MAPICS is a stable, old, consistently profitable company, with an immaculate customer service record and almost uniquely developed affiliate channel in over 70 countries. On the other hand, the pre-MAPICS Pivotpoint could not cite any of the abovementioned characteristics. Moreover, the market and investors will keep MAPICS future financial performance under a very close scrutiny. There will be an emphasized (possibly unrealistic) pressure for both growth and profit display. The recent crippling of Great Plains' market valuation to almost its half, despite a respectable (but 'insufficient') growth and profit after the merger with the rival Solomon Software, is a case in point.

User Recommendations

MAPICS should be included on the selection list for mid-market companies (with $50M-$500M in revenue), where discrete, batch manufacturing, engineering and logistics modules are the main pillars of an enterprise application. MAPICS is a renowned mid-market ERP vendor, with a long tradition and a large, loyal and satisfied customer base.

However, since we expect growing pains in merging disparate product lines within the current affiliate channel, potential clients should conduct a preliminary research on industry expertise and reference sites of a regional MAPICS affiliate service provider when the MAPICS/PivotPoint product is selected. They should also familiarize themselves with respective products' strengths/weaknesses within certain vertical industries. Existing users of Minxware and GrowthPower MRP II products may benefit from evaluating other ERP vendors instead of blindly opting for migrating to a MAPICS' product.

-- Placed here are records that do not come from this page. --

/-- ★ **`T = 1 + N²ΔA₀⁻¹ − m²·A₀⁻¹`**: the constraint term through the equation `A₀A₀⁻¹ = 1` read in Laplacian form (n15-e Q4b `lap_inv_mulVec_eq`:
`N²Σ_μ[g(x+e_μ) + g(x−e_μ) − 2g(x)] = m²g(x) + a_K(Q*Qg)(x) − λ(x)`, `g = A₀⁻¹λ`); needs `a > 0`, `L ≥ 2`, `K ≥ 1`, `m² > 0` (invertibility).
[cite: King1986, (4.1)–(4.5) p.670; Balaban1983RegularityDecay, (1.6) p.572] -/
theorem constraint_eq_id_add_kingLapOp_sub (hL : 2 ≤ L) {a : ℝ} (ha : 0 < a) {K : ℕ} (hK : 1 ≤ K) {msq : ℝ} (hmsq : 0 < msq) :
    aK a L K • (Matrix.mulVecLin (blockProj N M) ∘ₗ kingGOp L a msq K N M) = LinearMap.id + kingLapOp L a msq K N M - msq • kingGOp L a msq K N M := by
  have hL1 : (1 : ℝ) < (L : ℝ) := by exact_mod_cast (show 1 < L by omega)
  have haK : 0 ≤ aK a (L : ℝ) K := (aK_pos ha hL1 hK).le
  refine LinearMap.ext fun lam => funext fun x => ?_
  have h := lap_inv_mulVec_eq N M (a := aK a L K) (c := ((N : ℕ) : ℝ) ^ 2) (m2 := msq) haK (pow_nonneg (Nat.cast_nonneg _) _) hmsq lam x
  simp only [LinearMap.sub_apply, LinearMap.add_apply, LinearMap.smul_apply, LinearMap.id_coe, id_eq, Pi.add_apply, Pi.sub_apply, Pi.smul_apply,
    smul_eq_mul, constraint_apply, kingLapOp_apply, kingGOp_apply]
  rw [h]
  ring

/-- **`N²ΔA₀⁻¹ = −Σ_μ N(s_μ⁻¹ − 1)∘D_μ`** (`D_μ = N∇_μA₀⁻¹` the forward gradient): the lattice Laplacian is minus the sum of backward differences of
forward differences. [cite: King1986, (4.1) p.670 (Δ^η)] -/
theorem kingLapOp_eq_neg_sum_bdiff_comp_kingDOp (L : ℕ) :
    kingLapOp L a msq K N M = -∑ μ : Fin (d + 1), (((N : ℝ) • (pull (fun y : Tor (fine N M) => y - unitVec (fine N M) μ) - LinearMap.id))
      ∘ₗ kingDOp L a msq K N M μ) := by
  refine LinearMap.ext fun lam => funext fun x => ?_
  simp only [kingLapOp_apply, LinearMap.neg_apply, Pi.neg_apply, LinearMap.coe_sum, Finset.sum_apply, LinearMap.coe_comp, Function.comp_apply,
    bdiff_apply, kingDOp_apply, sub_add_cancel]
  rw [Finset.mul_sum, ← Finset.sum_neg_distrib]
  refine Finset.sum_congr rfl fun μ _ => ?_
  ring

/-- **`Q*Q` is idempotent**: the block mean of a block mean is the block mean. [cite: King1986, (4.36) p.674] -/
theorem blockMean_comp_blockMean : Matrix.mulVecLin (blockProj N M) ∘ₗ Matrix.mulVecLin (blockProj N M) = Matrix.mulVecLin (blockProj N M) := by
  refine LinearMap.ext fun g => funext fun x => ?_
  have hconst : ∀ y, blockOf N M x = blockOf N M y → (blockProj N M *ᵥ g) y = (blockProj N M *ᵥ g) x := fun y hy => by
    rw [blockProj_mulVec_apply, blockProj_mulVec_apply, hy]
  rw [LinearMap.comp_apply, Matrix.mulVecLin_apply, Matrix.mulVecLin_apply, blockProj_mulVec_apply]
  calc ∑ y, (if blockOf N M x = blockOf N M y then (((N : ℝ) ^ (d + 1))⁻¹) else 0) * (blockProj N M *ᵥ g) y
      = ∑ y, (if blockOf N M x = blockOf N M y then (((N : ℝ) ^ (d + 1))⁻¹) else 0) * (blockProj N M *ᵥ g) x := by
        refine Finset.sum_congr rfl fun y _ => ?_
        by_cases hy : blockOf N M x = blockOf N M y
        · rw [hconst y hy]
        · rw [if_neg hy, zero_mul, zero_mul]
    _ = (blockProj N M *ᵥ g) x := by rw [← Finset.sum_mul, sum_blockIndicator, one_mul]

/-- **`Q*Q∘T = T`**: the constraint term has block-constant range. [cite: King1986, (4.36) p.674] -/
theorem blockMean_comp_constraint (L : ℕ) :
    Matrix.mulVecLin (blockProj N M) ∘ₗ (aK a L K • (Matrix.mulVecLin (blockProj N M) ∘ₗ kingGOp L a msq K N M))
      = aK a L K • (Matrix.mulVecLin (blockProj N M) ∘ₗ kingGOp L a msq K N M) := by
  rw [LinearMap.comp_smul, ← LinearMap.comp_assoc, blockMean_comp_blockMean]

end Identities

/-! ## §2 Block sums through the block parametrisation `y = N·b + j` -/

section BlockSums

variable (N : ℕ) [NeZero N] (M : Fin (d + 1) → ℕ) [∀ μ, NeZero (M μ)]

/-- `Σ_y [B(y) = b]·F(y) = Σ_{j ∈ [0,N)^{d+1}} F(N·b + j)`. [folklore] -/
theorem sum_ite_blockOf_eq_sum_site (F : Tor (fine N M) → ℝ) (b : Tor M) :
    ∑ y, (if blockOf N M y = b then F y else 0) = ∑ j : Fin (d + 1) → Fin N, F (site N M b j) := by
  rw [← (blockEquiv N M).sum_comp (fun y => if blockOf N M y = b then F y else 0), Fintype.sum_prod_type]
  simp only [blockEquiv_apply, blockOf_site]
  rw [Finset.sum_comm]
  simp only [Finset.sum_ite_eq', Finset.mem_univ, if_true]

/-- The block mean as a sum over block offsets: `(Q*Qg)(x) = N^{−(d+1)}·Σ_j g(N·B(x) + j)`. [cite: King1986, (4.36) p.674] -/
theorem blockMean_apply_eq_sum (g : Tor (fine N M) → ℝ) (x : Tor (fine N M)) :
    Matrix.mulVecLin (blockProj N M) g x = ((N : ℝ) ^ (d + 1))⁻¹ * ∑ j : Fin (d + 1) → Fin N, g (site N M (blockOf N M x) j) := by
  rw [Matrix.mulVecLin_apply, blockProj_mulVec_apply, ← sum_ite_blockOf_eq_sum_site, Finset.mul_sum]
  refine Finset.sum_congr rfl fun y _ => ?_
  by_cases hy : blockOf N M x = blockOf N M y
  · rw [if_pos hy, if_pos hy.symm]
  · rw [if_neg hy, if_neg (Ne.symm hy), zero_mul, mul_zero]

/-- A block mean is bounded by the sup over the block. [folklore] -/
theorem abs_blockMean_apply_le (g : Tor (fine N M) → ℝ) (x : Tor (fine N M)) {S : ℝ} (hS : ∀ y, blockOf N M y = blockOf N M x → |g y| ≤ S) :
    |Matrix.mulVecLin (blockProj N M) g x| ≤ S := by
  have hS0 : 0 ≤ S := (abs_nonneg _).trans (hS x rfl)
  have hN : (0 : ℝ) < (N : ℝ) ^ (d + 1) := pow_pos (by exact_mod_cast Nat.pos_of_ne_zero (NeZero.ne N)) _
  rw [blockMean_apply_eq_sum, abs_mul, abs_of_pos (inv_pos.mpr hN)]
  calc ((N : ℝ) ^ (d + 1))⁻¹ * |∑ j : Fin (d + 1) → Fin N, g (site N M (blockOf N M x) j)|
      ≤ ((N : ℝ) ^ (d + 1))⁻¹ * ∑ j : Fin (d + 1) → Fin N, S := by
        refine mul_le_mul_of_nonneg_left ((Finset.abs_sum_le_sum_abs _ _).trans (Finset.sum_le_sum fun j _ => ?_)) (inv_pos.mpr hN).le
        exact hS _ (blockOf_site N M _ j)
    _ = S := by
        rw [Finset.sum_const, Finset.card_univ, Fintype.card_pi, Finset.prod_const, Fintype.card_fin, Finset.card_univ, Fintype.card_fin, nsmul_eq_mul]
        push_cast
        field_simp

end BlockSums

/-! ## §3 ★ The face lemma: a block mean of a scaled backward difference is two face means -/

section Face

variable (N : ℕ) [NeZero N] (M : Fin (d + 1) → ℕ) [∀ μ, NeZero (M μ)]

omit [∀ μ, NeZero (M μ)] in
/-- TELESCOPING ALONG ONE `κ`-LINE OF A UNIT BLOCK: `Σ_{t<N}[v(z_t − e_κ) − v(z_t)] = v(z_0 − e_κ) − v(z_{N−1})`, `z_t = N·b + (j′ with j_κ := t)`
(`Fin.insertNth`); the line is parametrised by `s ∈ ℕ ↦ N·b + (j′, j_κ := s)` as a residue, along which one lattice step back lowers `s` by one. [folklore] -/
theorem sum_line_bdiff_eq (v : Tor (fine N M) → ℝ) (b : Tor M) (κ : Fin (d + 1)) (j' : Fin d → Fin N) :
    ∑ t : Fin N, (v (site N M b (Fin.insertNth κ t j') - unitVec (fine N M) κ) - v (site N M b (Fin.insertNth κ t j')))
      = v (site N M b (Fin.insertNth κ ⟨0, Nat.pos_of_ne_zero (NeZero.ne N)⟩ j') - unitVec (fine N M) κ)
        - v (site N M b (Fin.insertNth κ ⟨N - 1, Nat.sub_lt (Nat.pos_of_ne_zero (NeZero.ne N)) one_pos⟩ j')) := by
  have hN : 0 < N := Nat.pos_of_ne_zero (NeZero.ne N)
  -- the `κ`-line through the frozen offsets, parametrised by the `κ`-coordinate `s ∈ ℕ`
  obtain ⟨ℓ, hℓ⟩ : ∃ ℓ : ℕ → Tor (fine N M), ℓ = fun s μ =>
      ((N * (b μ).val + (if μ = κ then s else ((Fin.insertNth (α := fun _ => Fin N) κ ⟨0, hN⟩ j' μ : Fin N) : ℕ)) : ℕ) : ZMod (fine N M μ)) := ⟨_, rfl⟩
  have hpt : ∀ t : Fin N, site N M b (Fin.insertNth κ t j') = ℓ (t : ℕ) := fun t => by
    rw [hℓ]
    funext μ
    by_cases hμ : μ = κ
    · subst hμ
      simp only [site, Fin.insertNth_apply_same, if_true]
    · obtain ⟨i, rfl⟩ := Fin.exists_succAbove_eq hμ
      simp only [site, Fin.insertNth_apply_succAbove, if_neg hμ]
  have hstep : ∀ s : ℕ, ℓ (s + 1) - unitVec (fine N M) κ = ℓ s := fun s => by
    rw [hℓ]
    funext μ
    by_cases hμ : μ = κ
    · subst hμ
      simp only [unitVec, Pi.sub_apply, Pi.single_eq_same, if_true]
      push_cast
      ring
    · simp only [unitVec, Pi.sub_apply, Pi.single_eq_of_ne hμ, if_neg hμ, sub_zero]
  simp_rw [hpt]
  rw [Fin.sum_univ_eq_sum_range (fun s => v (ℓ s - unitVec (fine N M) κ) - v (ℓ s)) N]
  have hrw : ∀ s ∈ Finset.range N, v (ℓ s - unitVec (fine N M) κ) - v (ℓ s)
      = (fun s => v (ℓ s - unitVec (fine N M) κ)) s - (fun s => v (ℓ s - unitVec (fine N M) κ)) (s + 1) := fun s _ => by
    simp only [hstep]
  rw [Finset.sum_congr rfl hrw, Finset.sum_range_sub']
  have hlast := hstep (N - 1)
  rw [Nat.sub_add_cancel hN] at hlast
  rw [hlast]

Current MAPICS/Pivotpoint users may want to inquire about the company's plans regarding Internet marketplaces in their respective industries. Furthermore, companies outside of above-mentioned industries may benefit from evaluating MAPICS non-core ERP product components on a stand-alone basis for their e-business needs and leverage that information against other vendors in the selection.

As for the new added functionality through partnerships, users are advised to ask for firm assurances on the availability and future upgrades timeframes, and more detailed scope of combined product functionality. In any case, make sure that MAPICS or its affiliate service provider offers a single contract and help desk for all disparate components of its product offerings. This should not be a problem given the company's past customer satisfaction record.